REQUIRED WORK:
Give the count of lines in the entries that include "hYuu", and write nothing besides it.

SOURCE RECORDS:
/-! ## §2. The OUTER capstones at `ofEmbedding (orbitEmbeddingOfHuuOfSection …)` with `hα`, `hβ`, `hXuι` gone -/

/-- **Cor 2.8 (iii), conjuncts 3–4 of `ThetaOrbitData.Cor28_iii` at `ofEmbedding (orbitEmbeddingOfHuuOfSection …)`, OUTER case** (SECTION route):
for EVERY `y ∈ Π^tp_C` (pair `(e.conjX y, topCompanion …)`), "if `γ` arises from an inner automorphism of `Π^tp_{Ċ̲̲}`
(resp. `Π^tp_{Ċ̲}`), then `γ` preserves `η̲̈^{Θ,l·ℤ}` (resp. `η̈^{Θ,l·ℤ}`)" — modulo Cor 2.8 (iii)'s own binders
(`Γ_Θ`/`InducesOnTheta`, `hY`, `hYuu`) and P-C5 (`σ₀ ∈ Π^tp_{Ẋ̲̲}`, `hη`) only. [cite: MochizukiEtTh2009, Cor 2.8(iii) p.42] -/
theorem cor28_iii_outer_orbitEmbeddingOfHuuOfSection (hq : IsQuotientMap M.toTheta)
    (hC : M.toThetaSetting.Compat) (hS : M.toThetaSetting.Sec2Hyps)
    (y : (e.temperedCoverDataOfHuuOfSection ιC hιC hinj op hodd s hsa hsZ hιell hN hY C hK hsH hgX hι).Gtp)
    (ΓΘ : (ThetaOrbitData.ofEmbedding
        (e.orbitEmbeddingOfHuuOfSection ιC hιC hinj op hodd s hsa hsZ hιell hN hY C hK hsH hgX hι τ τ') hC hS).DeltaTheta ≃*
      (ThetaOrbitData.ofEmbedding
        (e.orbitEmbeddingOfHuuOfSection ιC hιC hinj op hodd s hsa hsZ hιell hN hY C hK hsH hgX hι τ τ') hC hS).DeltaTheta)
    (hind : (ThetaOrbitData.ofEmbedding
        (e.orbitEmbeddingOfHuuOfSection ιC hιC hinj op hodd s hsa hsZ hιell hN hY C hK hsH hgX hι τ τ') hC hS).InducesOnTheta
      (ThetaOrbitData.innerAutTop y) ΓΘ)
    (hYmap : (e.temperedCoverDataOfHuuOfSection ιC hιC hinj op hodd s hsa hsZ hιell hN hY C hK hsH hgX hι).PiYddtp.map
        (ThetaOrbitData.innerAutTop y).toMulEquiv.toMonoidHom =
      (e.temperedCoverDataOfHuuOfSection ιC hιC hinj op hodd s hsa hsZ hιell hN hY C hK hsH hgX hι).PiYddtp)
    (hYuu : ((e.temperedCoverDataOfHuuOfSection ιC hιC hinj op hodd s hsa hsZ hιell hN hY C hK hsH hgX hι).PiYddtp ⊓
          (e.temperedCoverDataOfHuuOfSection ιC hιC hinj op hodd s hsa hsZ hιell hN hY C hK hsH hgX hι).tp
            (e.temperedCoverDataOfHuuOfSection ιC hιC hinj op hodd s hsa hsZ hιell hN hY C hK hsH hgX hι).PiXuu).map
        (ThetaOrbitData.innerAutTop y).toMulEquiv.toMonoidHom =
      (e.temperedCoverDataOfHuuOfSection ιC hιC hinj op hodd s hsa hsZ hιell hN hY C hK hsH hgX hι).PiYddtp ⊓
        (e.temperedCoverDataOfHuuOfSection ιC hιC hinj op hodd s hsa hsZ hιell hN hY C hK hsH hgX hι).tp
          (e.temperedCoverDataOfHuuOfSection ιC hιC hinj op hodd s hsa hsZ hιell hN hY C hK hsH hgX hι).PiXuu)
    {σ₀ : M.PiTemp}
    (hσ₀ : σ₀ ∈ (e.orbitEmbeddingOfHuuOfSection ιC hιC hinj op hodd s hsa hsZ hιell hN hY C hK hsH hgX hι τ τ').dotXuu)
    (hη : ∀ (hΔ' : ∀ a, a ∈ M.toThetaSetting.DeltaTheta →
          (Thm16Sub.topCompanion M.toThetaSetting M.toThetaSetting (e.conjX y) (e.map_deltaTemp_conjX y)
            hq hq).symm a ∈ M.toThetaSetting.DeltaTheta)
        (hYα : ∀ g, g ∈ M.toThetaSetting.GtpYdd → e.conjX y g ∈ M.toThetaSetting.GtpYdd),
      haveI := hC.GtpYdd_normal
      ContH1Aut.autMap M.toTheta M.toThetaSetting.DeltaTheta (e.conjX y).symm
          (Thm16Sub.topCompanion M.toThetaSetting M.toThetaSetting (e.conjX y) (e.map_deltaTemp_conjX y)
            hq hq).symm
          (symm_toTheta_eq (e.orbitEmbeddingOfHuu_topCompanion_toTheta hq y)) hΔ'
          (H := M.toThetaSetting.GtpYdd) (H' := M.toThetaSetting.GtpYdd) hYα E.etaDd =
        ContH1.conj M.toTheta M.toThetaSetting.DeltaTheta σ₀ E.etaDd) :
    (y ∈ (e.temperedCoverDataOfHuuOfSection ιC hιC hinj op hodd s hsa hsZ hιell hN hY C hK hsH hgX hι).tp
          (e.temperedCoverDataOfHuuOfSection ιC hιC hinj op hodd s hsa hsZ hιell hN hY C hK hsH hgX hι).PiCuu ⊓
        (e.temperedCoverDataOfHuuOfSection ιC hιC hinj op hodd s hsa hsZ hιell hN hY C hK hsH hgX hι).PiCdot →
      (ThetaOrbitData.ofEmbedding
          (e.orbitEmbeddingOfHuuOfSection ιC hιC hinj op hodd s hsa hsZ hιell hN hY C hK hsH hgX hι τ τ') hC hS).transport _ _
          hYuu ΓΘ
          (ThetaOrbitData.ofEmbedding
            (e.orbitEmbeddingOfHuuOfSection ιC hιC hinj op hodd s hsa hsZ hιell hN hY C hK hsH hgX hι τ τ') hC hS).rootLZ =
        (ThetaOrbitData.ofEmbedding
          (e.orbitEmbeddingOfHuuOfSection ιC hιC hinj op hodd s hsa hsZ hιell hN hY C hK hsH hgX hι τ τ') hC hS).rootLZ) ∧
    (y ∈ (e.temperedCoverDataOfHuuOfSection ιC hιC hinj op hodd s hsa hsZ hιell hN hY C hK hsH hgX hι).tp
          (e.temperedCoverDataOfHuuOfSection ιC hιC hinj op hodd s hsa hsZ hιell hN hY C hK hsH hgX hι).PiCu ⊓
        (e.temperedCoverDataOfHuuOfSection ιC hιC hinj op hodd s hsa hsZ hιell hN hY C hK hsH hgX hι).PiCdot →
      (ThetaOrbitData.ofEmbedding
          (e.orbitEmbeddingOfHuuOfSection ιC hιC hinj op hodd s hsa hsZ hιell hN hY C hK hsH hgX hι τ τ') hC hS).transport _ _
          hYmap ΓΘ
          (ThetaOrbitData.ofEmbedding
            (e.orbitEmbeddingOfHuuOfSection ιC hιC hinj op hodd s hsa hsZ hιell hN hY C hK hsH hgX hι τ τ') hC hS).etaLZ =
        (ThetaOrbitData.ofEmbedding
          (e.orbitEmbeddingOfHuuOfSection ιC hιC hinj op hodd s hsa hsZ hιell hN hY C hK hsH hgX hι τ τ') hC hS).etaLZ) :=
  (e.orbitEmbeddingOfHuuOfSection ιC hιC hinj op hodd s hsa hsZ hιell hN hY C hK hsH hgX hι τ τ').ofEmbedding_cor28_iii_outer_reduced
    hC hS (fun σ => e.orbitEmbeddingOfHuuOfSection_ι_conjX ιC hιC hinj op hodd s hsa hsZ hιell hN hY C hK hsH hgX hι τ τ' y σ)
    (e.orbitEmbeddingOfHuu_topCompanion_toTheta hq y)
    (e.orbitEmbeddingOfHuuOfSection_map_GtpXu ιC hιC hinj op hodd s hsa hsZ hιell hN hY C hK hsH hgX hι τ τ')
    ΓΘ hind hYmap hYuu hσ₀ hη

FINAL ANSWER:
4